In the event of a divorce, if the court is asked to intervene in financial arrangements its first consideration is always any children involved. If the court considers that an agreement made by the adults may adversely affect their children, for example by restricting any expectations of a lifestyle they would otherwise have had, it is likely to consider that it is not fair to uphold the agreement in the circumstances. It is not possible to contract out of giving financial support to or for a child.

How do international elements affect a pre-nuptial agreement?

Where either you or your proposed spouse, or both of you, have a connection with another country, either as to assets, domicile, habitual residence, or future plans, and you are considering entering into a pre-nuptial agreement, a specialist family lawyer should be instructed in each relevant country to advise you on the need for and effect of such an agreement in that country. Significantly more time and costs are likely to be incurred where there are international aspects. The approach to the enforcement and validity of pre-nuptial agreements varies between countries, and in some countries outside England and Wales a pre-nuptial agreement will be fully binding with no regard to fairness. A pre-nuptial agreement will usually include a ‘jurisdiction clause’, confirming your domicile and habitual residence, together with your intentions as to the jurisdiction in which the divorce or dissolution will proceed, and where you intend the agreement to be enforceable.
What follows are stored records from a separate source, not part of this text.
import Mathlib
import HarnessLib

/-!
# Zudilin 2014, first hypergeometric tale: the explicit linear forms `q(a,b) ζ(2) − p(a,b)` (Prop. 1)

Topic `Literature/NumberTheory/Irrationality/Zudilin2014`.  W. Zudilin, *Two hypergeometric tales and a new
irrationality measure of `ζ(2)`*, Ann. Math. Québec **38** (2014) 101–117 = arXiv:1310.1526 [Zudilin2014ZetaTwo],
Section 3.  For integer parameters `a = (a₁,a₂,a₃,a₄)`, `b = (b₁,b₂,b₃,b₄)` with (eq. (cond1))
`b₁,b₂,b₃ ≤ a₁,a₂,a₃,a₄ < b₄` and `d = Σ a − Σ b ≥ 0`, the rational function (eq. (gc))
`R(t) = ∏_{j≤3} (t+b_j)⋯(t+a_j−1)/(a_j−b_j)! · (b₄−a₄−1)!/((t+a₄)⋯(t+b₄−1)) = Π(a,b)·∏_j Γ(t+a_j)/Γ(t+b_j)`
has the partial-fraction decomposition (eq. (P1)) `R(t) = Σ_{k=a₄*}^{b₄−1} C_k/(t+k) + P(t)`, `deg P = d`,
with (eq. (P2)) `C_k = (R(t)(t+k))|_{t=−k} ∈ ℤ`, and Proposition 1 writes the Barnes integral
`r(a,b) = (−1)^d (2πi)⁻¹ ∫ (π/sin πt)² R(t) dt` as `q(a,b) ζ(2) − p(a,b)` with (proof of Prop. 1, p. 6)
`q = (−1)^d Σ_k C_k`, `p = (−1)^d Σ_k C_k Σ_{ℓ=1}^{k−a₂*} ℓ⁻² − Σ_{ℓ=0}^{d} (−1)^{d+ℓ} A_ℓ/(ℓ+1)` where
`P(t − a₂*) = Σ_ℓ A_ℓ P_ℓ(t)`, `P_ℓ(t) = (t−1)⋯(t−ℓ)/ℓ!` (Lemma 1), `a₂*` the second smallest of the `a_j`.

This file TYPES these objects for general integer parameters, with indices `a 0, a 1, a 2, a 3 = a₁, a₂, a₃, a₄`
and `b 0, b 1, b 2, b 3 = b₁, b₂, b₃, b₄` (numerator blocks `j = 0,1,2`, pole block `3`):
* `block lo hi = ∏_{lo ≤ i < hi} (X + i) ∈ ℚ[X]`, `num`, `den`, `Pi` (`= Π(a,b)`), `R1 = num/∏(a_j−b_j)!`
  (Zudilin's `R₁`, p. 6), `eps k = (−1)^{k−a₄} C(b₄−a₄−1, k−a₄)` (the residues of `R₂ = (b₄−a₄−1)!/den`),
  `coefC k = eps k · R1(−k)` (`= C_k`, p. 6: "C_k = R₁(−k)·(−1)^{k−a₄} binom(b₄−a₄−1, k−a₄)"),
  `polyP = Σ_k eps k · (R1 − R1(−k))/(X + k)` (the polynomial part `P`), `coefA ℓ` (Newton coefficients of `P`
  at the nodes `1 − a₂*, 2 − a₂*, …`), `amax = a₄*`, `a2star = a₂*`, `dExp = d`, and the forms `formQ = q(a,b)`,
  `formP = p(a,b)`;
* the PERMUTATION SYMMETRY behind Prop. 1's last sentence ("`r(a,b)/Π(a,b)` is invariant under any
  permutation of `a₁,…,a₄`"): `num (a ∘ σ) b * den a b = num a b * den (a ∘ σ) b` (`num_perm_mul_den`) — the
  Gamma-quotient `∏_j Γ(t+a_j)/Γ(t+b_j)` is symmetric in `a`.
The analytic identity `r = q ζ(2) − p` (Lemmas 1–2, Barnes integrals) is NOT formalised: `formQ`, `formP` are
DEFINED by the printed closed formulas.  Companion files: `FirstTaleScaling` (the scaling law
`X(σa,b)·Π(a,b) = X(a,b)·Π(σa,b)` for `X = C_k, P, q, p`), `FirstTaleArithmetic` (integrality, Lemma 7).

Cell pub-zeta5 (HONEST FRAMING: systematic search; no irrationality claim unless certified): this is the
arithmetic skeleton of the two-tale `ζ(2)` programme (fam-measure point P15); no measure is claimed here.
-/

noncomputable section
/-
Copyright: the b2b-balaban cell (near-miss cell 7), T⁴-continuum CRUX team (coordinator ruling e34b3e0c item (2)),
row-NE7b OWNER lineage `t4-ne7b-p1` (gen 103). Released under the licence of the surrounding project.
-/
import Summits.QuantumFields.BalabanUV.T4Continuum.Support.HistoryRealiseCellsRunMult
import Summits.QuantumFields.BalabanUV.T4Continuum.Spine.NE7b.TermReadingRel

/-!
# NE7b's COUNT EXIT WITH PEDIGREES REALISED BY THE RUN's OWN PROFILE, PRINTED PRICES AND THE KEY MULTIPLICITY, RE-CUT AT THE
# RELATIVE KEY DISPLAY — the `_rel` twin of `HistoryAssemblyRealiseRunMult.hybridNE7_of_realisedRun_printedMult` (row NE7b, IR-103-2
# «count DERIVED», the level the tower's END road uses)

Crux-route work under `Spine/NE7b/` (rung (B)+1 on a FINITE torus only; NOT infinite volume, NOT the mass gap, NOT Clay;
NOT a proof of NE7b — `T4WeightBudget.RelWeightBound`, the cell's OWN estimate, NOT PRINTED, NOT PROVED).  [folklore]
COMPOSITION BY NAME of landed theorems; no definition, no `Prop` of Bałaban's minted, no `[cite:]` tag, zero `sorry`.

WHY ∕ WHAT.  Level 1 (`…NE7b.TermReadingRel.hybridNE7_of_termReadingLE_mult_rel`) with the live structures READ AS PEDIGREES REALISED BY
THE RUN's OWN PROFILE (`RealisedReadingR … (runProfile F.L R)` ⟹ `TermReadingLE` by `termReadingLE_of_realisedR`, drop control from the flow
`dropCtl_runProfile`), the fine families = the member KEYS `kmemOf ped liveC cellOf phys`
(slots `kslot`; `image_kslot_kmemOf`, `injOn_kslot_kmemOf`), the per-member prices in PRINT's currency `pshapeTH … (κ K q) … · e^{−Ξ K q}`
with the slot multiplicity `hmult` (row S6g′) turned into the per-occupant bound by `hocc_of_boundK` ∕ `card_mul_pshapeTH_le_priceT` —
ALL VERBATIM from the original — and the numerator RE-CUT: per member-key family ONE RELATIVE display
**`fibM : Σ_{fibre (kmemOf …) T K k} A ≤ qA K k · Σ_{T K} A`** with the key quotient priced per term by
**`hPq : qA K (kmemOf … K τ) ≤ Π_{q ∈ memOf … K τ} pshapeTH … (κ K q) q.2 · e^{−Ξ K q}`**, both runs; non-negative weights and quotients.
GONE: (α), the (2.50) floor, the site budget, the envelopes `nup ∕ mup ∕ Nup`, `upM ∕ deadM_nonneg ∕ resumM ∕ FM_nonneg` (both runs), the
(B)-side `SignConventions ∕ Cor3With ∕ hγB`, the observable.  Conclusion: `HybridNE7` with weights `1 · recordsBudget …`.  At the END of
IR-103-1 (`TowerExtractionDataLWR`), `fibM` IS the record's `extractA` (leaf-03 g129's `fibRel_of_extractA` reads it at these carriers) and
`hPq` is the count in print's currency — what IR-103-2's road still displays of the cell's.
HONEST DEPENDENCY (cell): continuum YM on T⁴ ⇐ BetaPertH ∧ nine spine estimates (0/9 proved); BetaPertH ⇐ (D1) ∧ (D4) ∧
CAP+tail; G-an2-4 gates asym, D1 and NE2/3/4.  This file changes none of it.
-/

open Finset MeasureTheory
open Literature.MathematicalPhysics.QuantumFieldTheory.Balaban1983to89
open T4PersistenceDictionary T4PersistentHistoryCount T4BankedInduction T4PrintedShapeBanking
open T4WeightBudget T4GlobalDenominator T4LiveClassFibration T4LiveStructureGas T4LiveGasToTerms T4RecordPriceSeam
open T4PartnerMultiplicity T4IndicatorShell T4MatchingAssembly T4MatchingClosure T4MatchingClosureSocket T4Continuum
open T4StabilitySocket T4BranchingRecordsGas T4TaggedShapeBanking T4CanonicalMenus T4RenewalChains
open Summit.QuantumFields.BalabanUV.T4Continuum.PlacementBatch
open Summit.QuantumFields.BalabanUV.T4Continuum.PlacementSkeleton
open Summit.QuantumFields.BalabanUV.T4Continuum.CountThresholdUniform
open Summit.QuantumFields.BalabanUV.T4Continuum.CountThresholdExit
open Summit.QuantumFields.BalabanUV.T4Continuum.CountSeamJunction
open Summit.QuantumFields.BalabanUV.T4Continuum.LateMergers
open Summit.QuantumFields.BalabanUV.T4Continuum.HistoryFlow
open Summit.QuantumFields.BalabanUV.T4Continuum.HistoryRegeneration
open Summit.QuantumFields.BalabanUV.T4Continuum.HistoryTables
open Summit.QuantumFields.BalabanUV.T4Continuum.HistoryAssemblyTrees
open Summit.QuantumFields.BalabanUV.T4Continuum.HistoryAssemblyTerms
open Summit.QuantumFields.BalabanUV.T4Continuum.HistoryAssemblyPedigree
open Summit.QuantumFields.BalabanUV.T4Continuum.HistoryConstants
open Summit.QuantumFields.BalabanUV.T4Continuum.HistoryGen
open Literature.MathematicalPhysics.QuantumFieldTheory.Balaban1983to89.B13ScaleTransfer
open Summit.QuantumFields.BalabanUV.T4Continuum.ZoneSkeleton
open Summit.QuantumFields.BalabanUV.T4Continuum.HistorySocketTH
open Summit.QuantumFields.BalabanUV.T4Continuum.HistoryCaps
open Summit.QuantumFields.BalabanUV.T4Continuum.HistoryAssemblyPrice
open Summit.QuantumFields.BalabanUV.T4Continuum.HistoryBankingLE
open Summit.QuantumFields.BalabanUV.T4Continuum.HistoryExitLE
open Summit.QuantumFields.BalabanUV.T4Continuum.HistoryAssemblyTreesLE
open Summit.QuantumFields.BalabanUV.T4Continuum.HistoryAssemblyTermsLE
open Summit.QuantumFields.BalabanUV.T4Continuum.HistoryRealise
open Summit.QuantumFields.BalabanUV.T4Continuum.HistoryAssemblyRealiseLE
open Summit.QuantumFields.BalabanUV.T4Continuum.HistoryAssemblyMult
open Summit.QuantumFields.BalabanUV.T4Continuum.HistoryAssemblyMultKey
open Summit.QuantumFields.BalabanUV.T4Continuum.HistoryAssemblyRealiseMult
open Summit.QuantumFields.BalabanUV.T4Continuum.NE7b.PinnedExtraction
open Summit.QuantumFields.BalabanUV.T4Continuum.NE7b.TreeBindersRel
open Summit.QuantumFields.BalabanUV.T4Continuum.HistoryAssemblyRealiseRun
open Summit.QuantumFields.BalabanUV.T4Continuum.HistoryAssemblyRealiseRunMult
open Summit.QuantumFields.BalabanUV.T4Continuum.HistoryRealiseCells
open Summit.QuantumFields.BalabanUV.T4Continuum.HistoryRealiseCellsRun
open Summit.QuantumFields.BalabanUV.T4Continuum.HistoryRealiseCellsRunMult
open Summit.QuantumFields.BalabanUV.T4Continuum.NE7b.TermReadingRel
Where there are international elements, consistent pre-nuptial agreements may be drafted in each relevant jurisdiction, translated and notarised as necessary. Alternatively this can be dealt with by the preparation of one comprehensive agreement which can be translated, if required.

What are the advantages and disadvantages of a pre-nuptial agreement?

A pre-nuptial agreement can give more certainty as to financial arrangements in the event that you divorce, provided the agreement is entered into in accordance with the suggested steps as to legal advice and disclosure, and represents a fair arrangement for both parties. It can be an effective way to protect assets that you may have had prior to the marriage, particularly if you, for example, wish to protect assets for the purpose of an inheritance for any children of a prior marriage or relationship.

However, because the court will always have jurisdiction in the event of a divorce, entering into a pre-nuptial agreement can sometimes provide a false sense of security. If there is a divorce, and you cannot reach agreement as to how finances can be dealt with, and one of you no longer wishes to proceed in accordance with the terms of the pre-nuptial agreement, the issues may need to be determined by the court although where the court considers the pre-nuptial agreement to have been ‘fair’, it may make an order reflecting the terms of the agreement, see: What will happen if one party no longer wishes to be bound by the terms of a pre-nuptial agreement?

There is little advantage in agreeing terms that will be unfair to one party, particularly if that party has been placed under pressure to agree those unfair terms, hasn’t had independent legal advice or doesn’t have sufficient information (financial disclosure) to make an informed decision on whether to enter into the agreement. In those circumstances the court would be unlikely to consider the agreement to be ‘fair’, although there have been cases where all of the recommended steps haven’t been followed but a pre-nuptial agreement has still been upheld by the court. Often this will turn on the extent to which the party who no longer agrees with the terms understood what they were agreeing to.

Circumstances can change, and in the event of a dispute the court will look at your circumstances as they are at the time the agreement is being considered by the court. What may have been fair at the time of the agreement might not be considered fair if your or your spouse’s circumstances have changed significantly, for example you have had children and one of you has a reduced earning capacity, or one of you has suffered ill health, and the agreement hasn’t provided for those changes either in its original form or by an amended agreement. For this reason it is sensible to include provision in the agreement for there to be either regular reviews, or reviews in the event of certain events occurring.